▶ **Exercise requirements**: Tally the lines in the data that follows that include the word "MathematicalPhysics", and report nothing but the total.

Records for processing: Begin

import Mathlib
import HarnessLib
import Summits.HubbardSuperconductivity.HubbardSuperconductivity.Theorems.KLProgrammeKLRegimeSplitPhValueSignBlind
import Summits.HubbardSuperconductivity.HubbardSuperconductivity.Theorems.KLProgrammeKLRegimeSplitPhValueDiagonal

/-!
# Route `KLProgramme` — ENGINE (stmt-HubbardSuperconductivity-20437 `KLRegimeEngineV17F2`), row (c) binder #8 (★ v19 `hexLadMV`), value rows `RP` / `RQ` SIGN-BLIND IN THE ROWS DOOR'S
# LITERAL SHAPE AT EVERY PIN `(x, y, Qm)` — brick O6j′ (sequel of O6j, which sits at the diagonals `y = x` / `Qm = x + y`)
# (cell gate-hubbard-kl, seat hubbard-kl-k3c2-p2 g32, technique «thermal-bar induction n ≤ nScales β + 1 with EngineBoundsAtV4S sums»)

WHY.  The rows door `klmd_defect_le_rows_family` takes `hP` / `hQ` at every pinned pair `(x, y)` and class momentum `Qm`; off the diagonals the partner label is translated in momentum
(`p′ = (p.1, p.2 + x − y)` for RP after O6f `klph_directRow_eq`; `p′ = (σ p.1, p.2 + Qm − x − y)` for RQ after O6g `klph_exchangeRow_eq`).  A momentum translation is a BIJECTION of
the label set, so the sign-blind born mass is unchanged: hard line `‖Ẇ_tβL²ĝ‖ ≤ βL²(128/3)/Λ(t)²` at every label, soft sum `Σ_p‖Φ_jβL²ĝ‖ ≤ βL²·15367Λₙ·βL²` re-indexed by the
translation (`klph_sum_mshift_norm_reindex`) and, for RQ, by the Matsubara shift (O6j `klph_sum_shift_reindex_real`), slice ratio `≤ 12`.

* `klph_sum_mshift_norm_reindex` — `Σ_p f (p.1, p.2 + q) = Σ_p f p` for real `f`.
* **`klph_directRow_signBlind_le`** — RP in the door's shape (any `c : ℤ`, `x`, `y`), `‖F p σ p′‖ ≤ F∞`: `(Λₙ−Λₙ₊₁)((βL²)³)⁻¹‖Σ_pΣ_σΣ_{p′}[…]·(…)·F p σ p′‖ ≤ 2¹¹·15367·F∞`
  (two orderings × two spins × the born mass `2⁹·15367`).
* **`klph_exchangeRow_signBlind_le`** — RQ in the door's shape (any `Qm x y`), `‖F p p′‖ ≤ F∞`: `≤ 2¹⁰·15367·F∞` (no hypothesis on `M`).
By value `F∞ = (c₄U)²` ((E.2)); these are the rows above the p-h plateau and in the last scales (E1-LEDGER line #8; g32/RECIPE §4).  Pure composition; no definitions; nothing asserts
(c), K3 or superconductivity.  [cite: BenfattoGiulianiMastropietro2006, §2.4–§2.5]
-/

noncomputable section

namespace Summit.HubbardSuperconductivity.HubbardSuperconductivity.Theorems.KLRegimeSplit

set_option linter.dupNamespace false -- summit = problem name (single-conjunct summit), D-0017

open Real Set Finset Literature.MathematicalPhysics.QuantumLattice
open Literature.Probability.LatticeModels hiding torusSupNorm
open Literature.MathematicalPhysics.QuantumLattice.BandSectorCounting
open Summit.HubbardSuperconductivity.HubbardSuperconductivity.Theorems.TwoPointAssembly
open Summit.HubbardSuperconductivity.HubbardSuperconductivity.Theorems.KLProgrammeLegKernels
open Summit.HubbardSuperconductivity.HubbardSuperconductivity.Theorems.KLRegimeWick
open Summit.HubbardSuperconductivity.HubbardSuperconductivity.Theorems.EngineV8
open Summit.HubbardSuperconductivity.HubbardSuperconductivity.Theorems.DispersionFlow
open Summit.HubbardSuperconductivity.HubbardSuperconductivity.Theorems.PerturbedFermiCurve

variable {L M : ℕ} [NeZero L] [NeZero M]

omit [NeZero M] in
/-- Reindexing a real sum by the momentum translation (a bijection of the labels): `Σ_p f (p.1, p.2 + q) = Σ_p f p`. -/
theorem klph_sum_mshift_norm_reindex (q : TorusSite 2 L) (f : FreqMomentum L M → ℝ) :
    (∑ p : FreqMomentum L M, f (p.1, p.2 + q)) = ∑ p : FreqMomentum L M, f p := by
  let e : FreqMomentum L M ≃ FreqMomentum L M :=
    ⟨fun p => (p.1, p.2 + q), fun p => (p.1, p.2 - q), fun p => by simp, fun p => by simp⟩
  exact Fintype.sum_equiv e _ _ fun p => rfl

section Door

variable {R : RenConsts} {U : ℝ} {N : ℕ}

omit [NeZero L] [NeZero M] in
/-- Slice arithmetic: `(Λₙ − Λₙ₊₁)·Λₙ/Λ(t)² ≤ 12`. -/
private theorem klph_slice_ratio_le'' (n : ℕ) {t : ℝ} (ht : t ∈ Icc (0 : ℝ) 1) :
    (klScale klE0 n - klScale klE0 (n + 1)) * klScale klE0 n / (klScale klE0 n + t * (klScale klE0 (n + 1) - klScale klE0 n)) ^ 2 ≤ 12 := by
  have h10 := (klmf_klScale_succ_pos_le n).2
  have h1 := (klmf_klScale_succ_pos_le n).1
  have hΛn : 0 < klScale klE0 n := klth_klScale_pos n
  have hsucc : klScale klE0 (n + 1) = klScale klE0 n / 4 := klth_klScale_succ n
  have hmem := klws_affine_mem_Icc h10 ht
  calc (klScale klE0 n - klScale klE0 (n + 1)) * klScale klE0 n / (klScale klE0 n + t * (klScale klE0 (n + 1) - klScale klE0 n)) ^ 2
      ≤ (klScale klE0 n - klScale klE0 (n + 1)) * klScale klE0 n / (klScale klE0 (n + 1)) ^ 2 :=
        div_le_div_of_nonneg_left (by nlinarith) (by positivity) (pow_le_pow_left₀ h1.le hmem.1 2)
    _ = 12 := by rw [hsucc]; field_simp; ring

omit [NeZero M] in
/-- **RP SIGN-BLIND IN THE ROWS DOOR'S SHAPE** (any `c : ℤ`, any pinned pair `(x, y)`): on an admissible frame, `klBetaMin ≤ β ≤ L`, member `j ≥ n+1`, `t ∈ [0,1]`, for any partner
kernel `F : FreqMomentum → Fin 2 → FreqMomentum → ℂ` with `‖F p σ p′‖ ≤ F∞`:
`(Λₙ−Λₙ₊₁)((βL²)³)⁻¹‖Σ_pΣ_σΣ_{p′}[p′.1 + c = p.1 + c ∧ p′.2 = p.2 + x − y]·((Φ_jβL²ĝ)(p)(Ẇ_tβL²ĝ)(p′) + (Ẇ_tβL²ĝ)(p)(Φ_jβL²ĝ)(p′))·F p σ p′‖ ≤ 2¹¹·15367·F∞`.
[cite: BenfattoGiulianiMastropietro2006, §2.4–§2.5] -/
theorem klph_directRow_signBlind_le {β μ : ℝ} {K : TrigPolyC4v} (hK : FrameOK R U N μ K) (hβ : klBetaMin ≤ β) (hβL : β ≤ L)
    (n : ℕ) {t : ℝ} (ht : t ∈ Icc (0 : ℝ) 1)
    (Φ : ℕ → ℝ → FreqMomentum L M → ℝ) (hΦ : Φ = fun j t k => (softSymbolCompl L M β μ K (n + 1) j) k + (hubbardCutoffWeightCT L M β μ K (klScale klE0 (n + 1)) k -
            hubbardCutoffWeightCT L M β μ K (klScale klE0 n + t * (klScale klE0 (n + 1) - klScale klE0 n)) k))
    (Wd : ℝ → FreqMomentum L M → ℝ) (hWd : Wd = fun t k => deriv (fun Λ' : ℝ => hubbardCutoffWeightCT L M β μ K Λ' k) (klScale klE0 n + t * (klScale klE0 (n + 1) - klScale klE0 n)))
    {j : ℕ} (hj : n + 1 ≤ j)
    (F : FreqMomentum L M → Fin 2 → FreqMomentum L M → ℂ) {Finf : ℝ} (hF0 : 0 ≤ Finf) (hF : ∀ p σ p', ‖F p σ p'‖ ≤ Finf)
    (c : ℤ) (x y : TorusSite 2 L) :
    (klScale klE0 n - klScale klE0 (n + 1)) * ((β * (L : ℝ) ^ 2) ^ 3)⁻¹ *
      ‖∑ p : FreqMomentum L M, ∑ σ : Fin 2, ∑ p' : FreqMomentum L M,
        (if matsubaraInt M p'.1 + c = matsubaraInt M p.1 + c ∧ p'.2 = p.2 + x - y then
          (((((Φ j t p) : ℝ) : ℂ) * (((β * (L : ℝ) ^ 2 : ℝ) : ℂ) * propCT L M β μ K p)) * ((((Wd t p') : ℝ) : ℂ) * (((β * (L : ℝ) ^ 2 : ℝ) : ℂ) * propCT L M β μ K p')) +
            ((((Wd t p) : ℝ) : ℂ) * (((β * (L : ℝ) ^ 2 : ℝ) : ℂ) * propCT L M β μ K p)) * ((((Φ j t p') : ℝ) : ℂ) * (((β * (L : ℝ) ^ 2 : ℝ) : ℂ) * propCT L M β μ K p'))) *
            F p σ p'
        else 0)‖ ≤ (2 : ℝ) ^ 11 * 15367 * Finf := by
  classical
  have hβ0 : 0 < β := pos_of_klBetaMin_le hβ
  have hL : (0 : ℝ) < L := hβ0.trans_le hβL
  have hβL2 : 0 < β * (L : ℝ) ^ 2 := by positivity
  have hΛn : 0 < klScale klE0 n := klth_klScale_pos n
  have h10 := (klmf_klScale_succ_pos_le n).2
  have h1 := (klmf_klScale_succ_pos_le n).1
  have hmem := klws_affine_mem_Icc h10 ht
  set Λt : ℝ := klScale klE0 n + t * (klScale klE0 (n + 1) - klScale klE0 n) with hΛt_def
  have hΛt : 0 < Λt := h1.trans_le hmem.1
  have hdiff : 0 ≤ klScale klE0 n - klScale klE0 (n + 1) := by linarith
  have hC : 0 ≤ (klScale klE0 n - klScale klE0 (n + 1)) * ((β * (L : ℝ) ^ 2) ^ 3)⁻¹ := by positivity
  set q : TorusSite 2 L := x - y with hq_def
  set hard : FreqMomentum L M → ℂ := fun p => (((Wd t p) : ℝ) : ℂ) * (((β * (L : ℝ) ^ 2 : ℝ) : ℂ) * propCT L M β μ K p) with hhard_def
  set soft : FreqMomentum L M → ℂ := fun p => (((Φ j t p) : ℝ) : ℂ) * (((β * (L : ℝ) ^ 2 : ℝ) : ℂ) * propCT L M β μ K p) with hsoft_def
  have hn : ‖(((β * (L : ℝ) ^ 2 : ℝ) : ℂ))‖ = β * (L : ℝ) ^ 2 := by rw [Complex.norm_real, Real.norm_of_nonneg hβL2.le]
  have hH : ∀ p : FreqMomentum L M, ‖hard p‖ ≤ β * (L : ℝ) ^ 2 * (128 / 3 / Λt ^ 2) := by
    intro p
    have h : |Wd t p| * ‖propCT L M β μ K p‖ ≤ 128 / 3 / Λt ^ 2 := by
      rw [hWd]; exact abs_derivWeight_mul_norm_propCT_le β μ K hΛt p
    have hp' : hard p = (((Wd t p) : ℝ) : ℂ) * (((β * (L : ℝ) ^ 2 : ℝ) : ℂ) * propCT L M β μ K p) := rfl
    rw [hp', norm_mul, norm_mul, hn, Complex.norm_real, Real.norm_eq_abs]
    calc |Wd t p| * (β * (L : ℝ) ^ 2 * ‖propCT L M β μ K p‖) = β * (L : ℝ) ^ 2 * (|Wd t p| * ‖propCT L M β μ K p‖) := by ring
      _ ≤ β * (L : ℝ) ^ 2 * (128 / 3 / Λt ^ 2) := mul_le_mul_of_nonneg_left h hβL2.le
  have hsoftn : ∀ p : FreqMomentum L M, ‖soft p‖ = β * (L : ℝ) ^ 2 * (|Φ j t p| * ‖propCT L M β μ K p‖) := by
    intro p
    have hp' : soft p = (((Φ j t p) : ℝ) : ℂ) * (((β * (L : ℝ) ^ 2 : ℝ) : ℂ) * propCT L M β μ K p) := rfl
    rw [hp', norm_mul, norm_mul, hn, Complex.norm_real, Real.norm_eq_abs]; ring
  have hΦmem : ∀ k, 0 ≤ Φ j t k ∧ Φ j t k ≤ 1 - hubbardCutoffWeightCT L M β μ K (klScale klE0 n) k := by
    intro k
    have h := klmf_runningSymbol_mem L M β μ K n (isSoftSymbol_compl (L := L) (M := M) β μ K hj).1 ht k
    rw [hΦ]; exact h
  have hS : ∑ p : FreqMomentum L M, ‖soft p‖ ≤ β * (L : ℝ) ^ 2 * (15367 * klScale klE0 n * β * (L : ℝ) ^ 2) := by
    calc ∑ p : FreqMomentum L M, ‖soft p‖ = β * (L : ℝ) ^ 2 * ∑ k : FreqMomentum L M, |Φ j t k| * ‖propCT L M β μ K k‖ := by
          rw [Finset.mul_sum]; exact sum_congr rfl fun p _ => hsoftn p
      _ ≤ β * (L : ℝ) ^ 2 * (15367 * klScale klE0 n * β * (L : ℝ) ^ 2) :=
          mul_le_mul_of_nonneg_left (sum_softSymbol_mul_norm_propCT_le_of_frameOK β μ K hK hβ hβL n hΦmem) hβL2.le
  have hS' : ∑ p : FreqMomentum L M, ‖soft (p.1, p.2 + q)‖ ≤ β * (L : ℝ) ^ 2 * (15367 * klScale klE0 n * β * (L : ℝ) ^ 2) := by
    rw [klph_sum_mshift_norm_reindex q (fun p => ‖soft p‖)]; exact hS
  -- collapse and rename
  rw [klph_directRow_eq β μ K (Φ j t) (Wd t) F c x y]
  have e1 : ∀ p : FreqMomentum L M, ((p.1, p.2 + x - y) : FreqMomentum L M) = (p.1, p.2 + q) := fun p => by rw [hq_def, add_sub_assoc]
  simp only [e1]
  have hgoal : (∑ p : FreqMomentum L M, ∑ σ : Fin 2,
        (((((Φ j t p) : ℝ) : ℂ) * (((β * (L : ℝ) ^ 2 : ℝ) : ℂ) * propCT L M β μ K p)) *
              ((((Wd t (p.1, p.2 + q)) : ℝ) : ℂ) * (((β * (L : ℝ) ^ 2 : ℝ) : ℂ) * propCT L M β μ K (p.1, p.2 + q))) +
            ((((Wd t p) : ℝ) : ℂ) * (((β * (L : ℝ) ^ 2 : ℝ) : ℂ) * propCT L M β μ K p)) *
              ((((Φ j t (p.1, p.2 + q)) : ℝ) : ℂ) * (((β * (L : ℝ) ^ 2 : ℝ) : ℂ) * propCT L M β μ K (p.1, p.2 + q)))) *
          F p σ (p.1, p.2 + q)) =
      ∑ p : FreqMomentum L M, ∑ σ : Fin 2, (soft p * hard (p.1, p.2 + q) + hard p * soft (p.1, p.2 + q)) * F p σ (p.1, p.2 + q) := by
    rfl
  rw [hgoal]
  set H0 : ℝ := β * (L : ℝ) ^ 2 * (128 / 3 / Λt ^ 2) with hH0_def
  set SB : ℝ := β * (L : ℝ) ^ 2 * (15367 * klScale klE0 n * β * (L : ℝ) ^ 2) with hSB_def
  have hpt : ∀ (p : FreqMomentum L M) (σ : Fin 2),
      ‖(soft p * hard (p.1, p.2 + q) + hard p * soft (p.1, p.2 + q)) * F p σ (p.1, p.2 + q)‖ ≤ H0 * Finf * ‖soft p‖ + H0 * Finf * ‖soft (p.1, p.2 + q)‖ := by
    intro p σ
    rw [norm_mul]
    have hA : ‖soft p * hard (p.1, p.2 + q)‖ ≤ ‖soft p‖ * H0 := by rw [norm_mul]; exact mul_le_mul_of_nonneg_left (hH _) (norm_nonneg _)
    have hB : ‖hard p * soft (p.1, p.2 + q)‖ ≤ H0 * ‖soft (p.1, p.2 + q)‖ := by rw [norm_mul]; exact mul_le_mul_of_nonneg_right (hH _) (norm_nonneg _)
    have hsum := (norm_add_le _ _).trans (add_le_add hA hB)
    calc ‖soft p * hard (p.1, p.2 + q) + hard p * soft (p.1, p.2 + q)‖ * ‖F p σ (p.1, p.2 + q)‖
        ≤ (‖soft p‖ * H0 + H0 * ‖soft (p.1, p.2 + q)‖) * Finf := mul_le_mul hsum (hF _ _ _) (norm_nonneg _) (by positivity)
      _ = H0 * Finf * ‖soft p‖ + H0 * Finf * ‖soft (p.1, p.2 + q)‖ := by ring
  have htot : ‖∑ p : FreqMomentum L M, ∑ σ : Fin 2, (soft p * hard (p.1, p.2 + q) + hard p * soft (p.1, p.2 + q)) * F p σ (p.1, p.2 + q)‖ ≤
      2 * (H0 * Finf * SB + H0 * Finf * SB) := by
    calc ‖∑ p : FreqMomentum L M, ∑ σ : Fin 2, (soft p * hard (p.1, p.2 + q) + hard p * soft (p.1, p.2 + q)) * F p σ (p.1, p.2 + q)‖
        ≤ ∑ p : FreqMomentum L M, ‖∑ σ : Fin 2, (soft p * hard (p.1, p.2 + q) + hard p * soft (p.1, p.2 + q)) * F p σ (p.1, p.2 + q)‖ := norm_sum_le _ _
      _ ≤ ∑ p : FreqMomentum L M, ∑ σ : Fin 2, ‖(soft p * hard (p.1, p.2 + q) + hard p * soft (p.1, p.2 + q)) * F p σ (p.1, p.2 + q)‖ :=
          sum_le_sum fun p _ => norm_sum_le _ _
      _ ≤ ∑ p : FreqMomentum L M, ∑ _σ : Fin 2, (H0 * Finf * ‖soft p‖ + H0 * Finf * ‖soft (p.1, p.2 + q)‖) :=
          sum_le_sum fun p _ => sum_le_sum fun σ _ => hpt p σ
      _ = 2 * (H0 * Finf * ∑ p : FreqMomentum L M, ‖soft p‖ + H0 * Finf * ∑ p : FreqMomentum L M, ‖soft (p.1, p.2 + q)‖) := by
          simp only [sum_const, Finset.card_univ, Fintype.card_fin, nsmul_eq_mul, Nat.cast_ofNat]
          rw [← Finset.mul_sum, sum_add_distrib, Finset.mul_sum, Finset.mul_sum]
      _ ≤ 2 * (H0 * Finf * SB + H0 * Finf * SB) := by
          have h1 := mul_le_mul_of_nonneg_left hS (by positivity : 0 ≤ H0 * Finf)
          have h2 := mul_le_mul_of_nonneg_left hS' (by positivity : 0 ≤ H0 * Finf)
          linarith
  calc (klScale klE0 n - klScale klE0 (n + 1)) * ((β * (L : ℝ) ^ 2) ^ 3)⁻¹ *
        ‖∑ p : FreqMomentum L M, ∑ σ : Fin 2, (soft p * hard (p.1, p.2 + q) + hard p * soft (p.1, p.2 + q)) * F p σ (p.1, p.2 + q)‖
      ≤ (klScale klE0 n - klScale klE0 (n + 1)) * ((β * (L : ℝ) ^ 2) ^ 3)⁻¹ * (2 * (H0 * Finf * SB + H0 * Finf * SB)) := mul_le_mul_of_nonneg_left htot hC
    _ = 4 * (128 / 3) * 15367 * ((klScale klE0 n - klScale klE0 (n + 1)) * klScale klE0 n / Λt ^ 2) * Finf := by
        rw [hH0_def, hSB_def]; field_simp; ring
    _ ≤ 4 * (128 / 3) * 15367 * 12 * Finf := by
        have := klph_slice_ratio_le'' n ht
        have h0 : (0 : ℝ) ≤ 4 * (128 / 3) * 15367 := by norm_num
        nlinarith [mul_le_mul_of_nonneg_left this h0]
    _ = (2 : ℝ) ^ 11 * 15367 * Finf := by norm_num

Records for processing: End

▶ **Exercise answer**: 2